Dez juízes chamaram o dano de grave e mesmo assim arquivaram o caso. Podem estar certos quanto à lei. Amós faz outra pergunta sobre a água.
Corra o juízo como as águas, e a justiça, como ribeiro perene.
Amós 5:24
Em 4 de setembro, o plenário do Quinto Circuito, um tribunal federal de apelações dos Estados Unidos, decidiu por 10 votos a 5 que os moradores de Jackson, no Mississippi, não têm direito constitucional a água potável segura nem a informação verdadeira das autoridades durante uma crise. Os moradores alegaram que a cidade trocou sua fonte de água por outra corrosiva, sabia dos níveis elevados de chumbo desde 2015 e passou meses dizendo que a água era segura. Priscilla Sterling afirma que vários de seus filhos carregam diagnósticos de intoxicação por chumbo. A maioria chamou as privações de "graves". Depois arquivou o caso, porque grave é uma palavra moral e a Constituição é um documento jurídico.
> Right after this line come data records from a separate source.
import Summits.QuantumFields.YangMills.Theorems.BalabanUVNodesK2CornerRoadLine2

/-!
# PORT-9 apply twin (crux workfile, cell `ym-nodeO-ideate`, seat `ym-nodeO-port-1` gen 5): by-name checks of
# `Theorems/BalabanUVNodesK2CornerRoadLine2.lean` against the REGISTERED K1 v9 LINE-2 stub signatures (DEF-1 `K1V9Defs` names) and the corner road's older currencies

Carrier item stmt-QuantumFields-20543 (aside); bears on the DECIDING K1⁹ stmt-QuantumFields-27364 (v9 e3ea62ca8052a293, LINE 2).  `example`s only; nothing asserted; no stub closed;
the YM mass gap (Clay) is NOT proved by any of this.

* A1 the registered `stub_runRows13PWSV` signature, printed over the tree names, under {ceiling lift, U3ᴷ-lite, anchored positive drift};
* A2 the registered `stub_cont13V` signature under the moduli letter alone (unity-keyed) and A2′ (unity-free, through `Cont13All`);
* A3 K1⁹ BY NAME through DEF-1's `…_of_stubTextsV` with `h₁` = the registered `stub_nodes13PWSV` signature; A4 the same with the lift discharged to N11CU at the slot world;
* B1 LINE 1 ⟹ LINE 2 at the trivial slot: a `K1V6Defs.RecordS` world feeds the LINE-2 producer through `K1V9Defs.recordSV_refl_iff`;
* B4 LINE 1's N11CU letter at an `RecordS` datum gives the LINE-2 ceiling-keyed family at `refl`;
* B2∕B3 letters keyed on the record datum's `βfun` (p622247 currency) or on the slot datum's `βfun` (p626226 currency) feed the θ-level hypotheses by `rfl`.
-/

namespace Summit.QuantumFields.YangMills.Cruxes.EndpointGivenBR13SepCoPH.Port9CornerRoadLine2Apply

open Literature.MathematicalPhysics.QuantumFieldTheory.Balaban1983to89
open Literature.MathematicalPhysics.QuantumFieldTheory.Balaban1983to89.T4Continuum
open Literature.MathematicalPhysics.QuantumFieldTheory.Balaban1983to89.DagBinding
open Literature.MathematicalPhysics.QuantumFieldTheory.Balaban1983to89.FlowStep
open Literature.MathematicalPhysics.QuantumFieldTheory.Balaban1983to89.FlowStepRuns
open Literature.MathematicalPhysics.QuantumFieldTheory.Balaban1983to89.T4CouplingMatching (HistLipschitz)
open Literature.MathematicalPhysics.QuantumFieldTheory.Balaban1983to89.Beta.Drift (OneLoopDrift)
open Summit.QuantumFields.YangMills.Theorems.BalabanUVNodesK2NamedJetsRemAt (ScaleAnchor)
open Summit.QuantumFields.YangMills.Theorems.BalabanUVNodesK2NamedJetsRunRemAt (RunConstRemainder SurvCont)
open Summit.QuantumFields.YangMills.Theorems.K1V6Defs (RecordS Inhabited13)
open Summit.QuantumFields.YangMills.Theorems.K1V9Defs
open Summit.QuantumFields.YangMills.Theses.BalabanUVNodes (StabilityBRunRowsAtRecordR13SepCoPHV)
open Summit.QuantumFields.YangMills.Theorems.BalabanUVNodesK2CornerRoadLine2

/-- A1: `stub_runRows13PWSV : ∀ F : T4Family, NodesAtSomeRecord13PWSV F → RunRowsAtSomeRecord13PWSV F` (v9 :443, registered) under the three letters. -/
example
    (hLift : ∀ (F : T4Family) (θ : Node00.Stage13HParams F 2) (h : θ.Provisos₁₃SepCoPH F 2) (v : Node00.Revision₁₃ F 2 θ h) (w : WorldP),
      (θ.ZhUnity F 2 ∧ θ.SlotsNondegenerate₁₃ F 2) → θ.Admissible F 2 → RecordSV F θ h v w → (∀ P : B12.RunParams, Nodes (leavesP w P)) →
      ∀ c : ℝ, ∃ w' : WorldP, c ≤ w'.βup ∧ RecordSV F θ h v w' ∧ ∀ P : B12.RunParams, Nodes (leavesP w' P))
    (hLite : ∀ (F : T4Family) (θ : Node00.Stage13HParams F 2), θ.Provisos₁₃SepCoPH F 2 → (θ.ZhUnity F 2 ∧ θ.SlotsNondegenerate₁₃ F 2) → θ.Admissible F 2 →
      ∃ (Λ : ℕ → ℕ → ℝ) (M : ℝ), HistLipschitz Λ θ.γ (Node00.betaOfRecord₁₃ F 2 θ.toStage13Params) ∧ ∀ k, ∑ i : Fin (k + 1), |Λ k i| ≤ M)
    (hCD : ∀ (F : T4Family) (θ : Node00.Stage13HParams F 2), θ.Provisos₁₃SepCoPH F 2 → (θ.ZhUnity F 2 ∧ θ.SlotsNondegenerate₁₃ F 2) → θ.Admissible F 2 →
      ∃ (b : ℕ → ℝ) (s A : ℝ), ScaleAnchor (Node00.betaOfRecord₁₃ F 2 θ.toStage13Params) b ∧ 0 < s ∧ OneLoopDrift s A b) :
    ∀ F : T4Family, NodesAtSomeRecord13PWSV F → RunRowsAtSomeRecord13PWSV F :=
  stub_runRows13PWSVText_of_ceilingLiftV_liteText_cornerText hLift hLite hCD

/-- A2: `stub_cont13V : ∀ F : T4Family, RunRowsAtSomeRecord13PWSV F → RunRowsContAtSomeRecord13PWSV F` (v9 :450, registered) under the moduli letter alone (unity-keyed). -/
example
    (hMod : ∀ (F : T4Family) (θ : Node00.Stage13HParams F 2), θ.Provisos₁₃SepCoPH F 2 → (θ.ZhUnity F 2 ∧ θ.SlotsNondegenerate₁₃ F 2) → θ.Admissible F 2 →
      ∃ Λ : ℕ → ℕ → ℝ, HistLipschitz Λ θ.γ (Node00.betaOfRecord₁₃ F 2 θ.toStage13Params)) :
    ∀ F : T4Family, RunRowsAtSomeRecord13PWSV F → RunRowsContAtSomeRecord13PWSV F :=
  stub_cont13VText_of_histModuliU hMod

/-- A2′: the same under the unity-free moduli letter keyed on the RECORD datum's `βfun` (p621195's `cont13All_of_histModuliK` currency), by `rfl` on `Node00.βfun_datumOfRecord₁₃SepCoPH`. -/
example
    (hMod : ∀ (F : T4Family) (θ : Node00.Stage13HParams F 2) (hP : θ.Provisos₁₃SepCoPH F 2), θ.Admissible F 2 →
      ∃ Λ : ℕ → ℕ → ℝ, HistLipschitz Λ θ.γ (Node00.datumOfRecord₁₃SepCoPH F 2 θ hP).βfun) :
    ∀ F : T4Family, RunRowsAtSomeRecord13PWSV F → RunRowsContAtSomeRecord13PWSV F :=
  stub_cont13VText_of_histModuli fun F θ hP hθ => hMod F θ hP hθ

/-- A3: K1⁹ BY NAME with `h₁` = the registered `stub_nodes13PWSV` signature `∀ F : T4Family, Inhabited13 F → NodesAtSomeRecord13PWSV F` (v9 :435). -/
example
    (h₁ : ∀ F : T4Family, Inhabited13 F → NodesAtSomeRecord13PWSV F)
    (hLift : ∀ (F : T4Family) (θ : Node00.Stage13HParams F 2) (h : θ.Provisos₁₃SepCoPH F 2) (v : Node00.Revision₁₃ F 2 θ h) (w : WorldP),
      (θ.ZhUnity F 2 ∧ θ.SlotsNondegenerate₁₃ F 2) → θ.Admissible F 2 → RecordSV F θ h v w → (∀ P : B12.RunParams, Nodes (leavesP w P)) →
      ∀ c : ℝ, ∃ w' : WorldP, c ≤ w'.βup ∧ RecordSV F θ h v w' ∧ ∀ P : B12.RunParams, Nodes (leavesP w' P))
    (hLite : ∀ (F : T4Family) (θ : Node00.Stage13HParams F 2), θ.Provisos₁₃SepCoPH F 2 → (θ.ZhUnity F 2 ∧ θ.SlotsNondegenerate₁₃ F 2) → θ.Admissible F 2 →
      ∃ (Λ : ℕ → ℕ → ℝ) (M : ℝ), HistLipschitz Λ θ.γ (Node00.betaOfRecord₁₃ F 2 θ.toStage13Params) ∧ ∀ k, ∑ i : Fin (k + 1), |Λ k i| ≤ M)
    (hCD : ∀ (F : T4Family) (θ : Node00.Stage13HParams F 2), θ.Provisos₁₃SepCoPH F 2 → (θ.ZhUnity F 2 ∧ θ.SlotsNondegenerate₁₃ F 2) → θ.Admissible F 2 →
      ∃ (b : ℕ → ℝ) (s A : ℝ), ScaleAnchor (Node00.betaOfRecord₁₃ F 2 θ.toStage13Params) b ∧ 0 < s ∧ OneLoopDrift s A b) :
    Summit.QuantumFields.YangMills.Theses.BalabanUVNodes.StabilityBRunRowsAtRecordR13SepCoPHV :=
  stabilityBRunRowsAtRecordR13SepCoPHV_of_stubTextsV_cornerRoad h₁ hLift hLite hCD

/-- B1: LINE 1 ⟹ LINE 2 at the trivial slot `Revision₁₃.refl` — an `RecordS` world (LINE 1's rung-1 class) feeds the LINE-2 producer through DEF-1's `recordSV_refl_iff`. -/
example {F : T4Family} (θ : Node00.Stage13HParams F 2) (h : θ.Provisos₁₃SepCoPH F 2) (w : WorldP)
    (hU : θ.ZhUnity F 2 ∧ θ.SlotsNondegenerate₁₃ F 2) (hθ : θ.Admissible F 2) (hR : RecordS F θ h w) (hnodes : ∀ P : B12.RunParams, Nodes (leavesP w P))
    {Λ : ℕ → ℕ → ℝ} {M : ℝ} (hL : HistLipschitz Λ θ.γ (Node00.betaOfRecord₁₃ F 2 θ.toStage13Params)) (hM : ∀ k, ∑ i : Fin (k + 1), |Λ k i| ≤ M)
    {b : ℕ → ℝ} {s A : ℝ} (hb : ScaleAnchor (Node00.betaOfRecord₁₃ F 2 θ.toStage13Params) b) (hs : 0 < s) (hdrift : OneLoopDrift s A b) (hmatch : s + 2 * A < w.βup) :
    RunRowsContAtSomeRecord13PWSV F :=
  runRowsContAtSomeRecord13PWSV_of_rung1VAt_cornerLetters_lt θ h (Node00.Revision₁₃.refl F 2 θ h) w hU hθ ((recordSV_refl_iff θ h w).2 hR) hnodes hL hM hb hs hdrift hmatch

/-- B2: letters keyed on the RECORD datum's `βfun` (p622247's currency) feed the θ-level hypotheses (`Node00.βfun_datumOfRecord₁₃SepCoPH` is `rfl`). -/
example {F : T4Family} (θ : Node00.Stage13HParams F 2) (h : θ.Provisos₁₃SepCoPH F 2) (hθ : θ.Admissible F 2)
    {Λ : ℕ → ℕ → ℝ} {M : ℝ} (hL : HistLipschitz Λ θ.γ (Node00.datumOfRecord₁₃SepCoPH F 2 θ h).βfun) (hM : ∀ k, ∑ i : Fin (k + 1), |Λ k i| ≤ M)
    {b : ℕ → ℝ} {s A : ℝ} (hb : ScaleAnchor (Node00.datumOfRecord₁₃SepCoPH F 2 θ h).βfun b) (hs : 0 < s) (hdrift : OneLoopDrift s A b) {c : ℝ} (hc : s + 2 * A < c) :
    ∃ (b : ℕ → ℝ) (r γ₀ B M : ℝ), 0 < γ₀ ∧ RunConstRemainder (Node00.betaOfRecord₁₃ F 2 θ.toStage13Params) b r γ₀ ∧ (∀ k, b k ≤ B) ∧ B + r ≤ c ∧
      (∀ (n : ℕ) (gs : ℕ → ℝ), RGEqH n (Node00.betaOfRecord₁₃ F 2 θ.toStage13Params) gs → Step.InInterval γ₀ n gs →
        ∀ k, k ≤ n → -M ≤ ∑ j ∈ Finset.Ico k n, Node00.betaOfRecord₁₃ F 2 θ.toStage13Params j (prefixOf gs j)) ∧
      SurvCont (Node00.betaOfRecord₁₃ F 2 θ.toStage13Params) γ₀ :=
  runLettersAtCeiling_at θ hθ hL hM hb hs hdrift hc

/-- B3: letters keyed on the SLOT datum's `βfun` (p626226's slot-text currency) feed them too (`Node00.βfun_datumOfRecord₁₃SepCoPHV` is `rfl`). -/
example {F : T4Family} (θ : Node00.Stage13HParams F 2) (h : θ.Provisos₁₃SepCoPH F 2) (v : Node00.Revision₁₃ F 2 θ h) (hθ : θ.Admissible F 2)
    {Λ : ℕ → ℕ → ℝ} {M : ℝ} (hL : HistLipschitz Λ θ.γ (Node00.datumOfRecord₁₃SepCoPHV F 2 θ h v).βfun) (hM : ∀ k, ∑ i : Fin (k + 1), |Λ k i| ≤ M)
    {b : ℕ → ℝ} {s A : ℝ} (hb : ScaleAnchor (Node00.datumOfRecord₁₃SepCoPHV F 2 θ h v).βfun b) (hs : 0 < s) (hdrift : OneLoopDrift s A b) {c : ℝ} (hc : s + 2 * A < c) :
    ∃ (b : ℕ → ℝ) (r γ₀ B M : ℝ), 0 < γ₀ ∧ RunConstRemainder (Node00.betaOfRecord₁₃ F 2 θ.toStage13Params) b r γ₀ ∧ (∀ k, b k ≤ B) ∧ B + r ≤ c ∧
      (∀ (n : ℕ) (gs : ℕ → ℝ), RGEqH n (Node00.betaOfRecord₁₃ F 2 θ.toStage13Params) gs → Step.InInterval γ₀ n gs →
        ∀ k, k ≤ n → -M ≤ ∑ j ∈ Finset.Ico k n, Node00.betaOfRecord₁₃ F 2 θ.toStage13Params j (prefixOf gs j)) ∧
      SurvCont (Node00.betaOfRecord₁₃ F 2 θ.toStage13Params) γ₀ :=
  runLettersAtCeiling_at θ hθ hL hM hb hs hdrift hc

/-- A4: K1⁹ BY NAME with `h₁` = the registered `stub_nodes13PWSV` signature and the ceiling lift DISCHARGED to «N11 ceiling-uniform at rung-1ⱽ core data» (one node). -/
example
    (h₁ : ∀ F : T4Family, Inhabited13 F → NodesAtSomeRecord13PWSV F)
    (hN11V : ∀ (F : T4Family) (θ : Node00.Stage13HParams F 2) (h : θ.Provisos₁₃SepCoPH F 2) (v : Node00.Revision₁₃ F 2 θ h) (w : WorldP),
      (θ.ZhUnity F 2 ∧ θ.SlotsNondegenerate₁₃ F 2) → θ.Admissible F 2 → RecordSV F θ h v w → (∀ P : B12.RunParams, Nodes (leavesP w P)) →
      ∀ c : ℝ, ∃ γ' : ℝ, 0 < γ' ∧ γ' ≤ w.γ ∧ ∀ P : B12.RunParams, Dag.B14_main (leavesP { w with βup := c, γ := γ' } P))
    (hLite : ∀ (F : T4Family) (θ : Node00.Stage13HParams F 2), θ.Provisos₁₃SepCoPH F 2 → (θ.ZhUnity F 2 ∧ θ.SlotsNondegenerate₁₃ F 2) → θ.Admissible F 2 →
      ∃ (Λ : ℕ → ℕ → ℝ) (M : ℝ), HistLipschitz Λ θ.γ (Node00.betaOfRecord₁₃ F 2 θ.toStage13Params) ∧ ∀ k, ∑ i : Fin (k + 1), |Λ k i| ≤ M)
    (hCD : ∀ (F : T4Family) (θ : Node00.Stage13HParams F 2), θ.Provisos₁₃SepCoPH F 2 → (θ.ZhUnity F 2 ∧ θ.SlotsNondegenerate₁₃ F 2) → θ.Admissible F 2 →
      ∃ (b : ℕ → ℝ) (s A : ℝ), ScaleAnchor (Node00.betaOfRecord₁₃ F 2 θ.toStage13Params) b ∧ 0 < s ∧ OneLoopDrift s A b) :
    Summit.QuantumFields.YangMills.Theses.BalabanUVNodes.StabilityBRunRowsAtRecordR13SepCoPHV :=
  stabilityBRunRowsAtRecordR13SepCoPHV_of_stub1VText_n11CUV_liteText_cornerText h₁ hN11V hLite hCD

/-- B4: at the trivial slot, LINE 1's N11CU letter at an `RecordS` core datum (CRIT-1's `hN11` shape in `K1RunRowsTextOfN11CUOfRowsWF`) gives the LINE-2 ceiling-keyed family through the `refl` door. -/
example {F : T4Family} (θ : Node00.Stage13HParams F 2) (h : θ.Provisos₁₃SepCoPH F 2) (w : WorldP) (hR : RecordS F θ h w) (hnodes : ∀ P : B12.RunParams, Nodes (leavesP w P))
    (hraise : ∀ c : ℝ, ∃ γ' : ℝ, 0 < γ' ∧ γ' ≤ w.γ ∧ ∀ P : B12.RunParams, Dag.B14_main (leavesP { w with βup := c, γ := γ' } P)) :
    ∀ c : ℝ, ∃ w' : WorldP, c ≤ w'.βup ∧ RecordSV F θ h (Node00.Revision₁₃.refl F 2 θ h) w' ∧ ∀ P : B12.RunParams, Nodes (leavesP w' P) :=
  ceilingKeyedRung1V_of_nodes_of_b14Raise θ h (Node00.Revision₁₃.refl F 2 θ h) w ((recordSV_refl_iff θ h w).2 hR) hnodes hraise

end Summit.QuantumFields.YangMills.Cruxes.EndpointGivenBR13SepCoPH.Port9CornerRoadLine2Apply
A maioria pode ter razão. Direitos não enumerados na Constituição limitam-se aos que estão profundamente enraizados na história do país. Desde 1989, a Suprema Corte sustenta que o devido processo legal não impõe ao governo o dever de proteger seu povo contra danos. Juízes que criam direitos novos tiram das mãos dos eleitores o poder de legislar. É uma visão séria sobre quem faz as leis.
Cinco juízes divergentes responderam com a regra processual: neste estágio, as alegações devem ser tidas por verdadeiras, e esses moradores nunca chegaram à fase de produção de provas. O Sexto Circuito, outro tribunal federal de apelações, ao examinar fatos quase idênticos vindos de Flint, reconheceu uma violação da integridade corporal. A mesma Constituição, decisões opostas.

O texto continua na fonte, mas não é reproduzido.